How Self-Compassion Helped Me

It's Saturday. It means weekend and I always love weekend. Weekend means the time to pamper myself by watching movies, reading a book or an ebook, going to post office, learning how to cook, or writing one (or two) blog post(s).

The weather outside is a little bit cloudy and cold. I can feel the wind is blowing. Still, I think it's a good time to write something. I'm in a good mood today.

Today I'm gonna tell you a story. It is a story about me, of course. It's about how a deep wound isn't easy to heal. It will always leave a mark and the wound can be cut open anytime no matter how long the wound is.

So, as you may already know (and I believe my friends are getting bored every time I'm saying this) that I have low self-esteem. I am not pretty and I am not smart. I also tend to ruminate things. It's exhausting. It's tiring.

Wanna know examples for my rumination?

Since I was a child I easily got sick. Until now. I can't help myself but thinking, "Why am I always getting sick? Am I gonna die at young age? Am I gonna get any terminal disease?" Or, "I think the world is gonna end anytime soon." Or, "Geez, I don't think human will survive for next hundreds of years. We're gonna suffer." Or, "Why did he cheat on me? Is it because I'm not attractive enough? Am I ugly? Am I stupid?" There you go.

These kinds of thought -- without me realizing it -- have been consuming me from inside. No wonder I'm physically and psychologically weak. I often deprecate myself. I often get stressed and panic. I worry too much. I think this is contributing to my bad health.
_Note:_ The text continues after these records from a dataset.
import Mathlib
import HarnessLib
import Literature.MathematicalPhysics.StatisticalMechanics.FluctuationKernelComparisonTransfer
import Literature.MathematicalPhysics.StatisticalMechanics.FluctuationKernelComparisonTraceTorusFRD
import Literature.MathematicalPhysics.StatisticalMechanics.TorusKernelReperiodisation
import Literature.MathematicalPhysics.StatisticalMechanics.RenormalisationStepFactorisation

/-!
# [ABKM19] Lemma 8.4 (`ℓ = 1`) for the step kernels of one `TorusFRD` package, VOLUME-UNIFORM per-polymer
# form: the Hilbert–Schmidt price is paid on a small torus of side `L^{N̄} ≥ 2 diam(X*⁺)` ([Buc16] Thm 4.5)

Assembly of the localisation route to [ABKM19] Lemma 8.4 (`ℓ = 1`) on `(ℤ/L^N)^d`:

* `FluctuationKernelComparisonTransfer.tayNormLE_fluct_sub_fluct_of_sum_sq_transfer` — the comparison is
  carried out on an auxiliary torus reproducing the covariances on the support of the gauge;
* `TorusKernelReperiodisation` — the auxiliary torus `(ℤ/L^{N̄})^d`, `k+1 ≤ N̄ ≤ N`, with the re-periodised
  kernels `𝒞_{1+q,k+1} ∘ liftSite`: even, nonzero multipliers `= 𝒞̂_{1+q,k+1}(liftMode κ')` (a SUBSET of the
  big ones, same shells), zero modes equal (the far-field constant `M_{k+1}` does not depend on `q`), and
  the covariance identity on sets of sup-diameter `≤ L^{N̄}/2` (finite range `L^{k+1}/2 ≤ L^{N̄}/2`);
* `RenormalisationStepFactorisation.fieldGauge_eq_of_eqOn_thicken` — the gauge `T_k^{X*}` sees the field
  only on `X*⁺ = X* + [−p_Φ, p_Φ]^d`;
* `TorusFRDKernelComparisonShell` + `TorusShellCount` ON THE SMALL TORUS — `h_S² ≤ 3^{d+1}(T e^{2KT}K)² L^{(N̄−k−1)d}`.

Result: **`tayNormLE_fluct_sub_fluct_local_of_torusFRD`** —
`‖fluct 𝒞_{1+q'} F − fluct 𝒞_{1+q} F‖_{k:k+1,X} ≤ b · ((r₀+1) · 8q_H · (3^{d+1} L^{(N̄−(k+1))d})^{1/2} · T e^{2KT} K) · κ^{|X|_k}`
for EVERY `N̄` with `k+1 ≤ N̄ ≤ N` and `diam_∞(X*⁺) ≤ L^{N̄}/2` — the volume `L^{Nd}` is gone; the
resummation over polymers chooses `N̄` from the diameter of the connected `(k+1)`-polymer at hand
([ABKM19] p. 65: `(D L^{−k})^{d/2} ≤ (2L|X|_k)^{d/2}`).  Everything is proved; no named fact.

## References
* S. Buchholz, J. Funct. Anal. 275 (2018), Lemma 4.1, Thm 4.5, (4.33)–(4.37) [Buchholz2016].
* S. Adams, S. Buchholz, R. Kotecký, S. Müller, arXiv:1910.13564, Lemma 8.4 (and p. 65) [AdamsBuchholzKoteckyMuller2019].
-/

noncomputable section

namespace Literature.MathematicalPhysics.StatisticalMechanics.GradientRG

open scoped BigOperators
open Real Set Finset MeasureTheory
open Literature.MathematicalPhysics.StatisticalMechanics.GradientFRD
  (fourierCoeff cExt cExt_of_mem IsElliptic IsUnitSymm InShell iterDiff supNorm conv ellOp isElliptic_one
    exists_inShell inShell_le re_fourierCoeff_zero_of_sum_eq_zero liftSite liftMode projSite
    fourierCoeff_comp_liftSite_of_ne_zero fourierCoeff_comp_liftSite_zero inShell_liftMode_iff liftMode_eq_zero_iff
    comp_liftSite_even comp_liftSite_projSite_sub fourierCoeff_zero)
open Literature.MathematicalPhysics.StatisticalMechanics.TorusPolymer (IsPolymer numBlocks thicken)
open Literature.MathematicalPhysics.QuantumFieldTheory

variable {d M : ℕ} [NeZero M]

section Package

variable {L N Mord R n ñ : ℕ} {θbar lam μ δ₁ δ₀ A𝒫 : ℝ}
    {𝒞 : Matrix (Fin d) (Fin d) ℝ → ℕ → (Fin d → ZMod M) → ℝ} {Mc : ℕ → ℝ}
    {Cα : (Fin d → ℕ) → ℕ → ℝ} {c C : ℝ} {Cℓ : ℕ → ℝ}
The last few years have not been really great for me. Deaths, illness, betrayals, disappointments, shocking news have made me exaggerating things. I called friends just to cry and blame every thing. To look at it clearly now, I made myself as the center of the universe at the time. I thought my problems were the most problematic and sophisticated ever in the whole world. These were hard for me. I viewed myself as a victim. At one point, those became my justification for me to be a jerk myself.

Just when I thought things were getting better, I had to be crushed again. The wound that caused by someone often times still open and bleed. I was never completely healed. Few months back I had relapses. I was so down. 

Then my psychologist suggested me to read about self-compassion. You know, it's funny that I've never heard of self-compassion before. I mean, I studied psychology. That made me doubt myself as a psychology student. Ha, ha.

Well, back to self-compassion.

The first thing I did was watching the TED Talk given by Kristin Neff. She studies self-compassion for more than 15 years now. Definitely she's one of the leading experts about self-compassion.




We are often our own worst critics. We are our own enemies. It's easy for us to say bad things--things that we will never say to our loved ones--to ourselves. Question is: Why? Why can't we treat ourselves with loving and kindness just like we treat our partner, family, and best friends? Do we ever realize how devastating the effect will be if we continue to be hard on ourselves?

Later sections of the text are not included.